Malaysian Economics: Financial sector

 5. Explain the Impacts of the Global Financial Crisis in 2008 and also the global economic crisis due to COVID-19 pandemic in 2020 on the financial sector.

    The troubles in the US financial system, which began in mid-2007, were caused by a decline in the quality of subprime assets.  The bankruptcy of many major US and global financial institutions in September 2008 sparked widespread fears of systemic disruptions in global financial markets, leading to the ‘freezing’ of interbank and credit markets in numerous financial centres across the world.  This situation has had numerous detrimental consequences, particularly for other developing countries such as Malaysia.
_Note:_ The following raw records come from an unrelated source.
import Summits.ABC.IUTFork.Cor312OrbitCoveringWitness
import Summits.ABC.IUTFork.Repair.CandJoshi3
import Summits.ABC.IUTFork.Repair.CandJoshi1
import HarnessLib

/-!
# IUT REPAIR branch, sub-cell B3 (Joshi) — candidate 34: the theta-values LOCUS in COVERING FORM, evaluated at the honest bed COV

Proof-only evaluation file (D-0012; no definition, no `Prop` fact, nothing asserted about print) of the abc-iut cell's IUT REPAIR branch B
(human ruling D-0077(2); REPAIR-SPEC §3 T-a…T-d; rung LADDER-ABC:A2.RP ⊆ A2.B), seat abc-iut-rp-j3 gen 3, row proposal RP-J13 (← J34, an
EXISTING-DECL row: H = abc-iut-rp-j1's H_J3 `Repair.CandJoshi3.LocusCovers`, p428372 — Joshi, arXiv:2111.04890v2 §9 p. 15 «Θ̃ := the
smallest Aut-stable subset containing all lifts», Thm. 9.1.1 p. 13; T-d of record for that typing: rp-lit-2 sheet
plan/repair/lit/TD-LANE4-RP-J01-J02-rp-lit-2.md, STRONGER-in-form declared). TAKES NO SIDE on [IUTchIII] Cor. 3.12 or on any author
(Mochizuki / Scholze–Stix / Joshi / Dupuy–Hilado); candidates are hypotheses; typed ≠ proved; instantiated ≠ endorsed.

THE OPEN CELL (rp-j1 gen 3, plan/repair/j1/J1-CENSUS.md §E «Open for a successor»): a bed realising H_J3 WITH Step (x) + exact `j²` + the pins,
separating the UNION level H_J3 from the SINGLE-TRANSLATE level H_J1 (`CandJoshi1.JoshiDominance`), which coincide on every bed of record
(`CandJoshi3Profile`). THE BED: COV = `Cor312OrbitCovering{Shells,Lattices,Volumes,Model,Witness}` (this seat): rank-2 carrier `log(𝒟⊢_v) := ℚ²`
over c312-7's one-place index, "Ism" = the lattice automorphisms `GL₂(ℤ)` (Dupuy–Hilado's reading of (Ind2)), Θ-pilot region an ANISOTROPIC
lattice of AVERAGE depth exactly `j²` inside the q-pilot region `p·𝓘`; by Bezout on the first tensor factor the UNION of the ⟨(Ind1)∪(Ind2)⟩-images
of the Θ-lattice IS `p·𝓘` (`CoveringWitness.sUnion_possibleImages`).

THE CELLS (kernel, by name from the bed):
* (T-c) **H_J3 `LocusCovers` HOLDS at COV** (`locusCovers_cov`) with the FULL HONESTY VECTOR of the ∀-countermodel p419757 (`cov_honesty_vector`:
  pins, KummerB, MultiradialCompat, BridgeHyps, Step (x) hAdm/hvol non-trivially, EXACT `j²`-scaling, label-INDEPENDENT q-volume, `|log q| > 0`),
  the typed Thm. 3.11 (i)–(iii), the printed Statement (equality) and the (xi-f) Licence TRUE and `S` FALSE — grade **SAT+, locus «orbit-UNION
  covering (anisotropic Θ-image)»** (`locusCovers_satPlus_covering`, the §2 (4) shape + the honesty clauses + `¬S` + `¬H_J1`);
* **H_J1 `JoshiDominance` FAILS at COV** (`not_joshiDominance_cov`): no single translate of any column's Θ-region contains the q-region — the
  FIRST SEPARATION of the union level from the single-translate level (`union_level_separated`);
* **H_J2 `JoshiVolumeDominance` FAILS at COV** (`not_joshiVolumeDominance_cov`): every possible image has volume `−4 < −1` at `j = 2` — Joshi's
  packetwise VOLUME dominance (ATS III Thm. 7.3.1) is false here although the LOCUS covers and the Statement holds: on COV the Corollary's
  inequality comes from the UNION, not from any one «arithmetic holomorphic structure»;
* **H_J3′ `ShellFilling` FAILS at COV** (`not_shellFilling_cov`): the hull-set `p·𝓘 ⊇ thetaLat` inside the log-shell is NOT a possible image.
READING for §J (neutral): typed over the frozen interface, Joshi's theta-values locus in its COVERING form (H_J3) is the one J-reading that an
HONEST bed satisfies together with the printed Statement — through an infinite lattice-automorphism indeterminacy acting on an ANISOTROPIC
Θ-image, never through a single translate (H_J1 ✗) or single-image volume (H_J2 ✗); `S` stays false (p419757). Whether [IUTchI] Def. 3.1
data supply such anisotropy, and whether print's (Ind2) is the lattice-automorphism group, is not modelled — no side taken. Standard axioms only.
[claim: Joshi2021ATSII, status: disputed] [claim: Joshi2024ATSIII, status: disputed] [claim: Mochizuki2012, status: disputed]
[cite: ScholzeStix2018, §2.2 pp. 9–10] [cite: DupuyHilado2020, §6.2]
-/

noncomputable section

open Set

namespace Summit.ABC.IUTFork.Repair.CandJoshi34

open Thm311 Cor312 Cor312.Checks Cor312Vol Cor312Vol.CoveringWitness Literature.IUT.LogThetaLattice

variable (p : ℕ) [hp : Fact p.Prime]

/-! ## 1. The J-cells at COV -/

/-- **(T-c) H_J3 `LocusCovers` HOLDS at COV**: at every label the q-pilot's `rho`-region is covered by (indeed equals) the union of the possible
images of the Θ-pilot. [folklore] -/
theorem locusCovers_cov : CandJoshi3.LocusCovers (covFull p).toLatticeSituation (covSetting p) (rho p) (covQK p) :=
  fun j vQ => cov_rho_qK_subset_sUnion p j vQ

/-- **H_J1 `JoshiDominance` FAILS at COV** (at `j = 2`: no single ⟨(Ind1)∪(Ind2)⟩-translate of any column's Θ-region contains the q-region).
[folklore] -/
theorem not_joshiDominance_cov : ¬ CandJoshi1.JoshiDominance (covFull p).toLatticeSituation (covSetting p) (rho p) (covQK p) := by
  intro h
  obtain ⟨Φ, hΦ, m, hm⟩ := h (Setting.labelSucc ⟨1, by decide⟩) ()
  exact cov_not_subset_single_image p () hΦ m hm

/-- **THE UNION LEVEL IS SEPARATED FROM THE SINGLE-TRANSLATE LEVEL**: H_J3 ∧ ¬H_J1 at COV (on every bed of record they coincide,
`CandJoshi3Profile`). [folklore] -/
theorem union_level_separated :
    CandJoshi3.LocusCovers (covFull p).toLatticeSituation (covSetting p) (rho p) (covQK p) ∧
      ¬ CandJoshi1.JoshiDominance (covFull p).toLatticeSituation (covSetting p) (rho p) (covQK p) :=
  ⟨locusCovers_cov p, not_joshiDominance_cov p⟩

/-- **H_J2 `JoshiVolumeDominance` FAILS at COV** (at `j = 2` every possible image has volume `−4`, below the q-volume `−1`). [folklore] -/
theorem not_joshiVolumeDominance_cov : ¬ CandJoshi1.JoshiVolumeDominance (covSetting p) := by
  intro h
  obtain ⟨U, hU, hle⟩ := h ⟨1, by decide⟩ ()
  rw [covSetting_qLocal] at hle
  have hv : ((covSituation p).D (covSetting p).n).logvol (Setting.labelSucc ⟨1, by decide⟩) () U = -(((Setting.labelSucc (T := toyIndex) ⟨1, by decide⟩ : ℕ) : ℝ) ^ 2) :=
    covVol_of_mem_possibleImages p hU
  rw [hv] at hle
  norm_num [Setting.labelSucc] at hle

/-- **H_J3′ `ShellFilling` FAILS at COV**: the hull-set `p·𝓘` contains the Θ-lattice and lies in the log-shell `𝓘` but is no possible image at
`j = 2` (possible images have volume `−4`, `p·𝓘` has `−1`). [folklore] -/
theorem not_shellFilling_cov : ¬ CandJoshi3.ShellFilling (covFull p).toLatticeSituation (covSetting p) (rho p) := by
  intro h
  have hj : (Setting.labelSucc (T := toyIndex) ⟨1, by decide⟩) ≠ 0 := Setting.labelSucc_ne_zero _
  have h1 := h (Setting.labelSucc ⟨1, by decide⟩) () (qBall p _ ()) (qBall_mem_hul p _ ())
    ⟨0, by
      rw [show ((covFull p).toLatticeSituation.col (covSetting p).n).frobΨ 0 = covPsi p from rfl, rho_covPsi]
      exact thetaLat_subset_qBall p _ ()⟩
    ((ball_subset_ball_iff p () _ 0).2 (Nat.zero_le _))
  have hv := covVol_of_mem_possibleImages p h1
  rw [covVol_qBall] at hv
  unfold qDepth at hv
  rw [if_neg hj] at hv
  norm_num [Setting.labelSucc] at hv

/-! ## 2. (T-c) of record for RP-J02a: SAT+ by orbit covering, with the honesty vector, `¬S` and `¬H_J1` -/

/-- **(T-c) `locusCovers_satPlus_covering`** — REPAIR-SPEC §2 (4) shape PLUS the honesty clauses of the ∀-countermodel, the printed Statement,
the (xi-f) Licence, `¬S` and `¬H_J1`: H_J3 is jointly satisfiable with typed Thm. 3.11 ∧ BridgeHyps ∧ `|log(q)| > 0` ∧ PinnedRegions3 at a
bed with Step (x) log-volume invariance, EXACT `j²`-scaling and label-independent q-volume where the Statement and the Licence HOLD while `S`
and Joshi's single-translate dominance FAIL. Grade SAT+ (all interface clauses + both reading clauses), locus «orbit-UNION covering
(anisotropic Θ-image)». Witness: COV at `p = 2`. [folklore] -/
theorem locusCovers_satPlus_covering :
    ∃ (T : ThetaIndex) (F : FullSituation T) (P : Cor312.Setting F.toLatticeSituation.toSituation)
      (ρ : (∀ v : T.V, v ∈ T.Vbad → Set (F.L.StarPacket v)) → ∀ (j : T.Label) (vQ : T.VQ), Set (F.L.Packet j vQ))
      (qK : ∀ v : T.V, v ∈ T.Vbad → Set (F.L.StarPacket v)),
      F.Statement ∧ BridgeHyps P ∧ P.AbsLogQPos ∧ PinnedRegions3 F.toLatticeSituation P ρ qK ∧
        CandJoshi3.LocusCovers F.toLatticeSituation P ρ qK ∧
        (F.D P.n).LogvolInvariant ∧
        (∀ (i : Fin T.lstar) (vQ : T.VQ),
          (F.D P.n).logvol _ vQ (P.thetaRegion3 (Setting.labelSucc i) vQ) = (((i : ℕ) + 1 : ℕ) : ℝ) ^ 2 * P.qLocal (Setting.labelSucc i) vQ) ∧
        (∀ (i i' : Fin T.lstar) (vQ : T.VQ), P.qLocal (Setting.labelSucc i) vQ = P.qLocal (Setting.labelSucc i') vQ) ∧
        P.Statement ∧ Thm311ToCor312.Licence P ∧
        ¬ PilotKummerIndRelated F.toLatticeSituation P ρ qK ∧ ¬ CandJoshi1.JoshiDominance F.toLatticeSituation P ρ qK :=
  ⟨toyIndex, covFull 2, covSetting 2, rho 2, covQK 2, covFull_statement 2, covSetting_bridgeHyps 2, covSetting_absLogQPos 2,
    cov_pinnedRegions3 2, locusCovers_cov 2, covData_logvolInvariant 2, (cov_honesty_vector 2).2.2.2.2.2.2.1,
    (cov_honesty_vector 2).2.2.2.2.2.2.2, covSetting_statement 2, cov_licence 2, covSetting_not_pilotKummerIndRelated 2,
    not_joshiDominance_cov 2⟩

/-- **The J-PROFILE at COV** in one line: H_J3 ✓ · H_J1 ✗ · H_J2 ✗ · H_J3′ ✗ · Statement ✓ · Licence ✓ · S ✗. [folklore] -/
theorem cov_J_profile :
    CandJoshi3.LocusCovers (covFull p).toLatticeSituation (covSetting p) (rho p) (covQK p) ∧
      ¬ CandJoshi1.JoshiDominance (covFull p).toLatticeSituation (covSetting p) (rho p) (covQK p) ∧
      ¬ CandJoshi1.JoshiVolumeDominance (covSetting p) ∧
      ¬ CandJoshi3.ShellFilling (covFull p).toLatticeSituation (covSetting p) (rho p) ∧
      (covSetting p).Statement ∧ Thm311ToCor312.Licence (covSetting p) ∧
      ¬ PilotKummerIndRelated (covFull p).toLatticeSituation (covSetting p) (rho p) (covQK p) :=
  ⟨locusCovers_cov p, not_joshiDominance_cov p, not_joshiVolumeDominance_cov p, not_shellFilling_cov p, covSetting_statement p,
    cov_licence p, covSetting_not_pilotKummerIndRelated p⟩

end Summit.ABC.IUTFork.Repair.CandJoshi34

end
    The global recession has had an impact on Malaysia’s international commerce sector.  Malaysia has practised an open economic approach.  The recession in advanced economies began to influence the Malaysian economy in the fourth quarter of 2008.  Exports were down 7.4%, and industrial output was down 11.1%, respectively.  In addition, declining business circumstances stifled private investment.  However, strong domestic demand, particularly personal spending, kept the economy from falling in the fourth quarter of 2008.  

    According to capital flows data, Malaysia has experienced capital flight since the second quarter of 2008.  Banks and financial institutions in the United States and Western Europe cut back on international activity and concentrated on domestic markets.  The amount of money moving into Malaysia has decreased dramatically, with net financial and capital flows falling from RM37.7 billion in 2007 to RM118.5 billion in 2008.  Then there’s the direct investment sector, where FDI into Malaysia dropped 98 per cent from RM15.9 billion in the second quarter of 2008 to RM0.3 billion in the third.  In 2008, FDIs declined by 17% for the entire year.

    However, even though the COVID-19 pandemic has hit Malaysia, the effect is not as severe as the Global Financial Crisis in 2008 did.  According to the Economic Outlook 2021 by the Ministry of Finance, the country’s monetary and financial environment remained strong throughout the COVID-19 pandemic and supported the economic recovery.  The government has implemented a monetary policy that provides additional stimulus measures to maintain the momentum of economic recovery.  These operations were driven by vibrant money and foreign exchange markets as well as intermediation activities.  According to Bank Negara Malaysia, the institution has lowered the overnight policy rate (OPR) consecutively by 125 basis points (bps) in the first seven months of 2020 to 1.75 per cent, the lowest level ever recorded.  Furthermore, interest rates in the banking system have been reduced in line with the reduction in the OPR since January 2020.

    BNM (2020) reported that the banking sector remained strong and orderly as it was supported by adequate liquidity and capital buffers.  The capital market will continue to be resilient with the impetus of good existing infrastructure and instruments.

    However, lending activity showed a downward trend.  This situation is driven by cautious sentiment toward global and domestic growth prospects.  In the seven months, loans sanctioned and disbursed fell by 22% and 7.3 per cent, respectively, to RM185.5 billion and RM657.1 billion.  At the end of July 2020, loan approvals to firms were down 12.5% to RM80.7 billion, while loan approvals to consumers were down 30% to RM88.9 billion.  According to the report, the rise was mostly due to a large drop in Gross Domestic Product (GDP) in the first half of 2020, with most of the debt consisting of loans for the acquisition of residential properties.

    To conclude, the challenges faced in the financial sector in Malaysia can be well overcome if the government can formulate a comprehensive strategic policy, especially by considering the private sector, which is the driver of economic growth.